Turkish basketball player (born 1990)

Birkan Batuk (born January 30, 1990) is a former Turkish professional basketball player. He mainly played at the shooting guard position, but he also has the ability to play as a small forward, if needed.

==Professional career==

===Early years===
Batuk started to play basketball with Pamukspor. He moved to Ülkerspor junior team after his outstanding success with Pamukspor. He signed a professional contract with Alpella after playing for Ülkerspor junior team. He made his professional debut in the Turkish Basketball Super League with Alpella during the 2006-07 season. He signed a contract with Trabzonspor for 1 year in the TB2L after playing with Alpella.

===Pınar Karşıyaka (2009–2012)===
In the summer of 2009, he signed a contract with Pınar Karşıyaka. In June 2011, he signed an extension contract with Pınar Karşıyaka until 2013.

On February 9, 2011, he participated in the BSL All Star game. He led his team to victory, scoring 26 points, grabbing 6 rebounds and 4 assists. So, he was named MVP of the BSL All Star game.

On May 7, 2011, Batuk also scored a career-high 31 points in 25 minutes (on 7/8 3 pointers) in a victory against Trabzonspor.

===Anadolu Efes (2012–2016)===
In the summer of 2012, Batuk was transferred to Anadolu Efes where he signed a two-year deal. In May 2014, he re-signed his contract with Anadolu Efes. In August 2014, he suffered an Achilles tendon injury during a pre-season game. He was expected to be 5–6 months off the court.
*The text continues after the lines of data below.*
import Summits.QuantumFields.BalabanUV.Beta.GAN24.TaylorRowLamTableAt
import Summits.QuantumFields.BalabanUV.Beta.GAN24.TaylorRowLam
import Summits.QuantumFields.BalabanUV.Beta.GAN24.E3UnitSplitLevelsAt

/-!
# `BalabanUV.Beta.GAN24.TaylorRowLamAt` — binder row G-an2-4 / (CONV-C), S-slot, road «S3-Taylor», Λ SHAPE rows AT THE IN-BLOCK ROOT `r`,
# part 3 of 3: the END **`rowL_three_at`** — row S3-L for the ROOTED Lagrange increment `lagrIncAt 3 (toSite r) Lc`, constants BEFORE the root
# (twin of `TaylorRowLam`; the owner's (Λ-U) `BornLambdaUndressedRow.exists_hUg_of_rootedRows` consumes it BY NAME)

NOT IN PRINT; OUR PROOF ATTEMPT.  HONEST FRAMING (cell contract, verbatim): «discharging `BetaPertH` makes Bałaban's UV stability
UNCONDITIONAL — a real constructive-QFT result; it is NOT the continuum limit and NOT the Clay problem.»  HONEST DEPENDENCY (verbatim):
«continuum YM on T⁴ ⇐ BetaPertH ∧ nine spine estimates (0/9 proved); BetaPertH ⇐ (D1) ∧ (D4) ∧ CAP+tail; G-an2-4 gates asym, D1 and
NE2/3/4.»  [folklore] bookkeeping: the proofs of the base module VERBATIM with an1's ROOTED constraint Hessian `hessFFAt (toSite r) Lc`
(`r ∈ box (d+1) Lc`, `AveragingHessianKernelsRooted`) in place of `hessFF Lc = hessFFAt 0 Lc` and the rooted Lagrange increment
`SpineRooted.lagrIncAt d (toSite r) Lc` in place of `BalabanCompositeJets.lagrInc d Lc`; every ROOT-FREE lemma of the base module is used BY
NAME (not re-declared); same theorem names in this namespace; no cited fact, no `def`, no `Prop` mirror, 0 sorry; nothing of the base module is
edited.  Discharges NOTHING of (hS, hSall), the K-slot or BetaPertH by itself; NEVER «G-an2-4 closed»; NOT (CONV-C) as typed, NOT D1, NOT
BetaPertH, NOT continuum, NOT Clay.  OWNER's request: gan24-p1 g21 (W5) «ROOTED-S3-Λ» package (ρ-c) (HOME/CLAIMS.log 2026-08-21 l.34168 ∕
l.34364 (W9); INBOX [GAN24P1-G21-INBOX1] l.14224), typed by `b2b-balaban-gan24-formalise-leaf-06` gen 40 (MINE l.34402); inputs (ρ-a)
`TaylorMassLamAt` and (ρ-b) `E3UnitSplitLevelsAt` (leaf-01 g60) BY NAME.

## Contents
§4-ρ `piece_eq_pref_mul_sandwich` ((ρ-b)'s `E3UnitSplitLevelsAt.e3Lam_unit_split (toSite r)` + part 1's rooted `inner_eq`), **`abs_lam_piece_le`** (part 2's
rooted `abs_sandwich_le` + the base's root-free `power_count`); §5-ρ `rowL_of_legs_at` (`∃ cL, ∀ r ∈ box (3+1) Lc, ∀ n m, …` — the explicit `cL` of the
base is root-free), the END **`rowL_three_at (cΛ) : ∃ cL δL, 0 < δL ∧ ∀ r ∈ box (3+1) Lc, ∀ n m, m < n → LocStencil (…lagrIncAt 3 (toSite r) Lc…)
(cL·(Lc⁻¹)^(n−m)) δL`** (legs from the tree's `legs_three` ∕ `phiLeg_three`, root-free), and the corner-root sanity as an `example`
(`lagrIncAt_zero`: at `r = 0` the statement IS the tree row `TaylorRowLam.rowL_three` — not re-declared, dedup).
-/

noncomputable section

open Finset
open scoped BigOperators
open Literature.MathematicalPhysics.QuantumFieldTheory
open Literature.MathematicalPhysics.QuantumFieldTheory.Balaban1983to89
open Literature.MathematicalPhysics.QuantumFieldTheory.Balaban1983to89.Beta
open Literature.Probability.LatticeModels (Torus.proj Torus.proj_apply)
open AffineAveraging (Site Form1 unitVec unitVec_apply box toSite)
open AffineReproduction (contourSumAdj)
open LatticeForm (quo)
open B12Sec2to5 (l1 l1_nonneg)
open ExpKernelCalculus (MKer Zl BiLoc l1_sub_triangle l1_sub_symm l1_natSmul)
open OneStepResolventKernel (Fib KInv LocStencil proj_zsmul quo_zsmul eq_zsmul_quo_of_proj KInv_inr_inr_coarse)
open KernelSpecInstance (wH wΦ)
open KKTFluctuationKernel (GamΦ)
open InterLevelTransport (SLam avgLift cwsum cwsum_apply onLat onLat_zsmul onLat_off)
open BalabanStepJets (lamCoeffOf)
open BalabanCompositeJets (lagrInc)
open AveragingHessianKernels (hessFF ell)
open Summit.QuantumFields.BalabanUV.Beta.GAN24.E3UnitSplit (e3OfS e3OfS_inl_inr e3OfS_inr)
open Summit.QuantumFields.BalabanUV.Beta.GAN24.E3UnitSplitLevelsAt (e3Lam_unit_split)
open Summit.QuantumFields.BalabanUV.Beta.GAN24.TaylorRowLamAt (inner_eq abs_sandwich_le)
open Summit.QuantumFields.BalabanUV.Beta.GAN24.TaylorLamVertexPairing (vertexPair_eq summable_wH_mul_lamCoeffOf quo_quo
  abs_contourSumAdj_le_exp)
open Summit.QuantumFields.BalabanUV.Beta.GAN24.TaylorSandwich (sandwich_bound)
open AveragingHessianKernelsRooted (hessFFAt hessFFAt_zero)
open Summit.QuantumFields.BalabanUV.Beta.SpineRooted (lagrIncAt lagrIncAt_zero)
open Summit.QuantumFields.BalabanUV.Beta.GAN24.TaylorMassLamAt (abs_avgLift_hessFFAt_le avgLift_hessFFAt_ne_zero)
open Summit.QuantumFields.BalabanUV.Beta.GAN24.TaylorRowLam (power_count inv_pow_succ_succ mul_exp_mono_rate)
open Summit.QuantumFields.BalabanUV.Beta.GAN24.TaylorBlockSum (abs_ediv_sub_ediv_le nonneg_of_dominated)
open Summit.QuantumFields.BalabanUV.Beta.GAN24.StencilSlotE3PhiLeg (phiLeg_three)
open Summit.QuantumFields.BalabanUV.Beta.GAN24.StencilSlotE3HLeg (legs_three)

namespace Summit.QuantumFields.BalabanUV.Beta.GAN24.TaylorRowLamAt

variable {d : ℕ}

/-! ## §4 The Λ piece of level `ℓ` pushed `k` times is `≤ K·(Lc⁻¹)^k` in `LocStencil` shape (`K` free of `ℓ`, `k`) -/

section Piece

variable {Lc : ℕ} [NeZero Lc] {r : Fin (d + 1) → ℕ}

/-- [folklore] **THE PIECE AS A PREFACTOR TIMES THE REWRITTEN SANDWICH** (ff block): `e3Lam_unit_split` (leaf-01) followed by the inner
identity `inner_eq` under the outer legs; all blockings displayed through `((Lc^(ℓ+k+1) : ℕ) : ℝ)`. -/
theorem piece_eq_pref_mul_sandwich (hr : r ∈ box (d + 1) Lc) (cΛ : ℝ) (ℓ k p : ℕ) (hp : p = ℓ + k + 1) (κ' : Fin (d + 1)) (u' x' z' : Site (d + 1)) (α β : Fin (d + 1)) :
    ((Lc : ℝ) ^ p) ^ (2 * (d + 1)) *
        e3OfS (Lc ^ p) (fun κ u => (((Lc : ℝ) ^ (d + 1)) ^ k * (cΛ * ((Lc : ℝ) ^ ℓ) ^ (2 * d + 4))) •
          lagrIncAt d (toSite r) Lc (Lc ^ ℓ) (Lc ^ (ℓ + 1)) κ u) κ' u' x' z' (Sum.inl α) (Sum.inl β) =
      -(cΛ / (Lc : ℝ) ^ (d + 1)) * (((Lc ^ p : ℕ) : ℝ)) ^ ((d : ℤ) - 2) * ((Lc : ℝ) ^ ℓ) ^ (d + 3) *
        ∑' y : Site (d + 1), ∑ l' : Fin (d + 1),
          (∑' w : Site (d + 1), ∑ l : Fin (d + 1),
              ((((Lc ^ p : ℕ) : ℝ)) ^ (d + 2) * GamΦ (N := Lc ^ p) α x' l w) *
                ∑ μ : Fin (d + 1), ((((Lc ^ p : ℕ) : ℝ)) ^ (d + 1))⁻¹ * ∑' v : Site (d + 1),
                  onLat (Lc ^ (ℓ + 1)) (fun Y => (((Lc ^ p : ℕ) : ℝ)) ^ (d + 2) *
                      contourSumAdj (Lc ^ k) (fun κ₁ q => wΦ (N := Lc ^ p) κ₁ κ' (q - u')) μ Y) v *
                    onLat (Lc ^ (ℓ + 1)) (fun Y => avgLift (Lc ^ ℓ) (hessFFAt (toSite r) Lc μ Y)) v w y (Sum.inl l) (Sum.inl l')) *
            ((((Lc ^ p : ℕ) : ℝ)) ^ (d + 2) *
              wH (N := Lc ^ p) l' β (y - ((Lc ^ p : ℕ) : ℤ) • z')) := by
  subst hp
  haveI hN0 : NeZero (Lc ^ (ℓ + k + 1)) := ⟨pow_ne_zero _ (NeZero.ne Lc)⟩
  haveI hNp0 : NeZero (Lc ^ (ℓ + 1)) := ⟨pow_ne_zero _ (NeZero.ne Lc)⟩
  haveI hM0 : NeZero (Lc ^ ℓ) := ⟨pow_ne_zero _ (NeZero.ne Lc)⟩
  have hNR : Lc ^ (ℓ + k + 1) = Lc ^ (ℓ + 1) * Lc ^ k := by rw [← pow_add]; ring_nf
  have hcast : (((Lc ^ (ℓ + k + 1) : ℕ) : ℝ)) = (Lc : ℝ) ^ (ℓ + k + 1) := by push_cast; rfl
  rw [e3Lam_unit_split (toSite r) cΛ ℓ k (ℓ + k + 1) rfl κ' u' x' z' α β, ← hcast]
  have hin := fun w y l l' => inner_eq (d := d) (Lc := Lc) hr (N := Lc ^ (ℓ + k + 1)) (N' := Lc ^ (ℓ + 1)) (M := Lc ^ ℓ)
    (R := Lc ^ k) hNR κ' u' w y l l'
  congr 1
  refine tsum_congr fun y => Finset.sum_congr rfl fun l' _ => ?_
  congr 1
  refine tsum_congr fun w => Finset.sum_congr rfl fun l _ => ?_
  congr 1
  exact hin w y l l'

/-- [folklore] **THE Λ PIECE OF LEVEL `ℓ` PUSHED `k` TIMES** (member `N = Lc^{ℓ+k+1}`): with the two OUTER legs of the sandwich bounded in
`StencilSlotE3HLeg`'s block-`ℓ¹` currency at rate `κ` ((N1): `|N^{d+2}·GamΦ_N α x′ l w| ≤ CA·e^{−κ|x′−quo N w|₁}`, `|N^{d+2}·wH_N κ l z| ≤
CB·e^{−κ|quo N z|₁}`) and the TOP multiplier leg in the K-slot currency (`|N^{2(d+1)}·wΦ_N κ l y| ≤ CΦ·e^{−κ|y|₁}`, `StencilSlotE3PhiLeg`),
the normalised third-jet piece is bounded in the `BiLoc … u′ u′` shape of `LocStencil` by an EXPLICIT `(ℓ,k)`-free constant times
`(Lc⁻¹)^k`, at rate `κ/2`.  Inputs: `e3Lam_unit_split` (leaf-01), `inner_eq` (§2: the exact vertex pairing), `TaylorSandwich.sandwich_bound`
(owner), `TaylorMassLam` (leaf-11), `power_count`. -/
theorem abs_lam_piece_le (hr : r ∈ box (d + 1) Lc) (cΛ : ℝ) (ℓ k p : ℕ) (hp : p = ℓ + k + 1) {κ CA CB CΦ : ℝ} (hκ : 0 < κ) (hCΦ : 0 ≤ CΦ)
    (hA : ∀ (α l : Fin (d + 1)) (x' w : Site (d + 1)),
      |((Lc : ℝ) ^ p) ^ (d + 2) * GamΦ (N := Lc ^ p) α x' l w| ≤
        CA * Real.exp (-κ * l1 (x' - quo (Lc ^ p) w)))
    (hB : ∀ (κ₁ l : Fin (d + 1)) (z : Site (d + 1)),
      |((Lc : ℝ) ^ p) ^ (d + 2) * wH (N := Lc ^ p) κ₁ l z| ≤ CB * Real.exp (-κ * l1 (quo (Lc ^ p) z)))
    (hΦ : ∀ (κ₁ l : Fin (d + 1)) (y : Site (d + 1)),
      |((Lc : ℝ) ^ p) ^ (2 * (d + 1)) * wΦ (N := Lc ^ p) κ₁ l y| ≤ CΦ * Real.exp (-κ * l1 y))
    (κ' : Fin (d + 1)) (u' x' z' : Site (d + 1)) (a b : Fib d) :
    |((Lc : ℝ) ^ p) ^ (2 * (d + 1)) *
        e3OfS (Lc ^ p) (fun κ u => (((Lc : ℝ) ^ (d + 1)) ^ k * (cΛ * ((Lc : ℝ) ^ ℓ) ^ (2 * d + 4))) •
          lagrIncAt d (toSite r) Lc (Lc ^ ℓ) (Lc ^ (ℓ + 1)) κ u) κ' u' x' z' a b| ≤
      |cΛ| / (Lc : ℝ) ^ (d + 1) *
        (((d : ℝ) + 1) * (CA * CB * (CΦ * Real.exp κ) * ((((8 * (d + 1) * (Lc + 1) + 1 : ℕ) : ℝ) ^ (d + 1)) * (((d : ℝ) + 1) * (((d : ℝ) + 1) *
      ((((2 * (4 * (d + 1) + 1) + 1) ^ (d + 1) : ℕ) : ℝ) * (2 * (ell (d + 1) Lc : ℝ) ^ 2))))) *
          (Real.exp (κ * (((d : ℝ) + 1) * (4 * ((d : ℝ) + 1) * (Lc + 1)) + (d + 1))) *
            Real.exp (κ * (((d : ℝ) + 1) * ((4 * ((d : ℝ) + 1) + 1) + 1) + (d + 1))))) *
          Zl (d + 1) (κ / 2)) *
        ((Lc : ℝ) ^ (k + 2))⁻¹ * Real.exp (-(κ / 2) * (l1 (x' - u') + l1 (z' - u'))) := by
  subst hp
  have hL0 : (0 : ℝ) < Lc := by exact_mod_cast Nat.pos_of_ne_zero (NeZero.ne Lc)
  have hL1 : (1 : ℝ) ≤ Lc := by exact_mod_cast (Nat.one_le_iff_ne_zero.2 (NeZero.ne Lc))
  have hcast : (((Lc ^ (ℓ + k + 1) : ℕ) : ℝ)) = (Lc : ℝ) ^ (ℓ + k + 1) := by push_cast; rfl
  have hNpos : (0 : ℝ) < ((Lc ^ (ℓ + k + 1) : ℕ) : ℝ) := by rw [hcast]; positivity
  have hCA : 0 ≤ CA := nonneg_of_dominated (Real.exp_pos _) (hA 0 0 x' 0)
  have hCB : 0 ≤ CB := nonneg_of_dominated (Real.exp_pos _) (hB 0 0 0)
  have hZl : 0 ≤ Zl (d + 1) (κ / 2) := by unfold ExpKernelCalculus.Zl; exact tsum_nonneg fun _ => (Real.exp_pos _).le
  -- the zero blocks
  rcases a with α | ν
  swap
  · rw [e3OfS_inr, mul_zero, abs_zero]; positivity
  rcases b with β | ν'
  swap
  · rw [e3OfS_inl_inr, mul_zero, abs_zero]; positivity
  -- the ff block
  rw [piece_eq_pref_mul_sandwich hr cΛ ℓ k (ℓ + k + 1) rfl, abs_mul]
  refine (mul_le_mul_of_nonneg_left (abs_sandwich_le hr ℓ k (ℓ + k + 1) rfl hκ hCΦ hA hB hΦ κ' u' x' z' α β) (abs_nonneg _)).trans ?_
  have habs : |-(cΛ / (Lc : ℝ) ^ (d + 1)) * (((Lc ^ (ℓ + k + 1) : ℕ) : ℝ)) ^ ((d : ℤ) - 2) * ((Lc : ℝ) ^ ℓ) ^ (d + 3)| =
      |cΛ| / (Lc : ℝ) ^ (d + 1) * ((((Lc ^ (ℓ + k + 1) : ℕ) : ℝ)) ^ ((d : ℤ) - 2) * ((Lc : ℝ) ^ ℓ) ^ (d + 3)) := by
    rw [abs_mul, abs_mul, abs_neg, abs_div, abs_of_pos (pow_pos hL0 _), abs_of_pos (zpow_pos hNpos _),
      abs_of_pos (pow_pos (pow_pos hL0 _) _), mul_assoc]
  rw [habs]
  -- the power count
  have hSw : (((2 * (2 * (2 * (d + 1) * (Lc + 1) * Lc ^ ℓ)) + 1) ^ (d + 1) : ℕ) : ℝ) ≤ (((8 * (d + 1) * (Lc + 1) + 1 : ℕ) : ℝ) ^ (d + 1)) * ((Lc : ℝ) ^ ℓ) ^ (d + 1) := by
    rw [← mul_pow]
    push_cast
    refine pow_le_pow_left₀ (by positivity) ?_ _
    have hM1 : (1 : ℝ) ≤ (Lc : ℝ) ^ ℓ := one_le_pow₀ hL1
    nlinarith [hM1, show (0 : ℝ) ≤ 8 * ((d : ℝ) + 1) * (Lc + 1) by positivity]
  have hPC := power_count (d := d) (Lc := Lc) ℓ k
  set M0 : ℝ := ((d : ℝ) + 1) * (((d : ℝ) + 1) *
      ((((2 * (4 * (d + 1) + 1) + 1) ^ (d + 1) : ℕ) : ℝ) * (2 * (ell (d + 1) Lc : ℝ) ^ 2))) with hM0
  have hM0' : 0 ≤ M0 := by positivity
  set PP : ℝ := ((Lc : ℝ) ^ (ℓ + k + 1)) ^ ((d : ℤ) - 2) * ((Lc : ℝ) ^ ℓ) ^ (d + 3) *
      (((Lc : ℝ) ^ (ℓ + k + 1)) ^ (d + 2) * (Lc : ℝ) ^ k * (((Lc : ℝ) ^ (ℓ + k + 1)) ^ (2 * (d + 1)))⁻¹) *
      (((Lc : ℝ) ^ ℓ) ^ (2 * (d + 1)))⁻¹ with hPP
  have hPP' : 0 ≤ PP := by
    rw [hPP]
    exact mul_nonneg (mul_nonneg (mul_nonneg (zpow_pos (by positivity) _).le (by positivity)) (by positivity)) (by positivity)
  have key : (((Lc ^ (ℓ + k + 1) : ℕ) : ℝ)) ^ ((d : ℤ) - 2) * ((Lc : ℝ) ^ ℓ) ^ (d + 3) *
      (((((Lc ^ (ℓ + k + 1) : ℕ) : ℝ)) ^ (d + 2) * ((Lc : ℝ) ^ k * ((CΦ * (((Lc : ℝ) ^ (ℓ + k + 1)) ^ (2 * (d + 1)))⁻¹) * Real.exp κ))) *
          ((((2 * (2 * (2 * (d + 1) * (Lc + 1) * Lc ^ ℓ)) + 1) ^ (d + 1) : ℕ) : ℝ) * (((d : ℝ) + 1) * (((d : ℝ) + 1) *
            ((((2 * (4 * (d + 1) + 1) + 1) ^ (d + 1) : ℕ) : ℝ) * (2 * (ell (d + 1) Lc : ℝ) ^ 2 / ((Lc : ℝ) ^ ℓ) ^ (2 * (d + 1)))))))) ≤
      (CΦ * Real.exp κ) * ((((8 * (d + 1) * (Lc + 1) + 1 : ℕ) : ℝ) ^ (d + 1)) * M0) * ((Lc : ℝ) ^ (k + 2))⁻¹ := by
    rw [hcast]
    calc ((Lc : ℝ) ^ (ℓ + k + 1)) ^ ((d : ℤ) - 2) * ((Lc : ℝ) ^ ℓ) ^ (d + 3) *
      ((((Lc : ℝ) ^ (ℓ + k + 1)) ^ (d + 2) * ((Lc : ℝ) ^ k * ((CΦ * (((Lc : ℝ) ^ (ℓ + k + 1)) ^ (2 * (d + 1)))⁻¹) * Real.exp κ))) *
          ((((2 * (2 * (2 * (d + 1) * (Lc + 1) * Lc ^ ℓ)) + 1) ^ (d + 1) : ℕ) : ℝ) * (((d : ℝ) + 1) * (((d : ℝ) + 1) *
            ((((2 * (4 * (d + 1) + 1) + 1) ^ (d + 1) : ℕ) : ℝ) * (2 * (ell (d + 1) Lc : ℝ) ^ 2 / ((Lc : ℝ) ^ ℓ) ^ (2 * (d + 1))))))))
        = (CΦ * Real.exp κ) * M0 * ((((2 * (2 * (2 * (d + 1) * (Lc + 1) * Lc ^ ℓ)) + 1) ^ (d + 1) : ℕ) : ℝ) * PP) := by
          rw [hM0, hPP]; ring
      _ ≤ (CΦ * Real.exp κ) * M0 * (((((8 * (d + 1) * (Lc + 1) + 1 : ℕ) : ℝ) ^ (d + 1)) * ((Lc : ℝ) ^ ℓ) ^ (d + 1)) * PP) :=
          mul_le_mul_of_nonneg_left (mul_le_mul_of_nonneg_right hSw hPP') (by positivity)
      _ = (CΦ * Real.exp κ) * ((((8 * (d + 1) * (Lc + 1) + 1 : ℕ) : ℝ) ^ (d + 1)) * M0) *
          (((Lc : ℝ) ^ (ℓ + k + 1)) ^ ((d : ℤ) - 2) * ((Lc : ℝ) ^ ℓ) ^ (d + 3) *
            (((Lc : ℝ) ^ (ℓ + k + 1)) ^ (d + 2) * (Lc : ℝ) ^ k * (((Lc : ℝ) ^ (ℓ + k + 1)) ^ (2 * (d + 1)))⁻¹) *
            (((Lc : ℝ) ^ ℓ) ^ (d + 1) * (((Lc : ℝ) ^ ℓ) ^ (2 * (d + 1)))⁻¹)) := by rw [hPP]; ring
      _ = _ := by rw [hPC]
  -- final assembly
  set F : ℝ := |cΛ| / (Lc : ℝ) ^ (d + 1) * (((d : ℝ) + 1) * (CA * CB)) *
      (Real.exp (κ * (((d : ℝ) + 1) * (4 * ((d : ℝ) + 1) * (Lc + 1)) + (d + 1))) *
            Real.exp (κ * (((d : ℝ) + 1) * ((4 * ((d : ℝ) + 1) + 1) + 1) + (d + 1)))) *
      Zl (d + 1) (κ / 2) * Real.exp (-(κ / 2) * (l1 (x' - u') + l1 (z' - u'))) with hF
  have hF0 : 0 ≤ F := by rw [hF]; positivity
  calc |cΛ| / (Lc : ℝ) ^ (d + 1) * ((((Lc ^ (ℓ + k + 1) : ℕ) : ℝ)) ^ ((d : ℤ) - 2) * ((Lc : ℝ) ^ ℓ) ^ (d + 3)) *
      (((d : ℝ) + 1) * (CA * CB *
          ((((Lc ^ (ℓ + k + 1) : ℕ) : ℝ)) ^ (d + 2) * ((Lc : ℝ) ^ k * ((CΦ * (((Lc : ℝ) ^ (ℓ + k + 1)) ^ (2 * (d + 1)))⁻¹) * Real.exp κ))) *
          ((((2 * (2 * (2 * (d + 1) * (Lc + 1) * Lc ^ ℓ)) + 1) ^ (d + 1) : ℕ) : ℝ) * (((d : ℝ) + 1) * (((d : ℝ) + 1) *
            ((((2 * (4 * (d + 1) + 1) + 1) ^ (d + 1) : ℕ) : ℝ) * (2 * (ell (d + 1) Lc : ℝ) ^ 2 / ((Lc : ℝ) ^ ℓ) ^ (2 * (d + 1))))))) *
          (Real.exp (κ * (((d : ℝ) + 1) * (4 * ((d : ℝ) + 1) * (Lc + 1)) + (d + 1))) *
            Real.exp (κ * (((d : ℝ) + 1) * ((4 * ((d : ℝ) + 1) + 1) + 1) + (d + 1))))) *
        Zl (d + 1) (κ / 2) * Real.exp (-(κ / 2) * (l1 (x' - u') + l1 (z' - u'))))
      = F * ((((Lc ^ (ℓ + k + 1) : ℕ) : ℝ)) ^ ((d : ℤ) - 2) * ((Lc : ℝ) ^ ℓ) ^ (d + 3) *
      (((((Lc ^ (ℓ + k + 1) : ℕ) : ℝ)) ^ (d + 2) * ((Lc : ℝ) ^ k * ((CΦ * (((Lc : ℝ) ^ (ℓ + k + 1)) ^ (2 * (d + 1)))⁻¹) * Real.exp κ))) *
          ((((2 * (2 * (2 * (d + 1) * (Lc + 1) * Lc ^ ℓ)) + 1) ^ (d + 1) : ℕ) : ℝ) * (((d : ℝ) + 1) * (((d : ℝ) + 1) *
            ((((2 * (4 * (d + 1) + 1) + 1) ^ (d + 1) : ℕ) : ℝ) * (2 * (ell (d + 1) Lc : ℝ) ^ 2 / ((Lc : ℝ) ^ ℓ) ^ (2 * (d + 1))))))))) := by
        rw [hF]; ring
    _ ≤ F * ((CΦ * Real.exp κ) * ((((8 * (d + 1) * (Lc + 1) + 1 : ℕ) : ℝ) ^ (d + 1)) * M0) * ((Lc : ℝ) ^ (k + 2))⁻¹) :=
        mul_le_mul_of_nonneg_left key hF0
    _ = _ := by rw [hF, hM0]; ring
===Darüşşafaka Doğuş (2016–2017)===
On June 20, 2016, he signed a two-year contract with Darüşşafaka Doğuş.

=== Anadolu Efes (2017–2019) ===
At the beginning of the 2017-18 season he re-signed with Anadolu Efes.

==== Loan to Pınar Karşıyaka (2019) ====
On 3 January 2019, it was announced that Birkan was loaned to Pınar Karşıyaka for the rest of the season.

=== Beşiktaş Sompo Japan (2019–2020) ===
On August 10, 2019, Birkan signed with Beşiktaş Sompo Japan of the Turkish Basketball Super League (BSL).

=== Bursaspor (2020–2022) ===
On July 15, 2020, he has signed with Bursaspor of the Turkish Basketball Super League (BSL).

=== Gaziantep Basketbol (2022–2023) ===
On June 26, 2022, he has signed with Gaziantep Basketbol of the Basketbol Süper Ligi (BSL).

=== Retirement ===
On April 27, 2025, he announced his retirement from professional basketball.

==Turkish national team==
Batuk was also a regular Turkey youth national team player.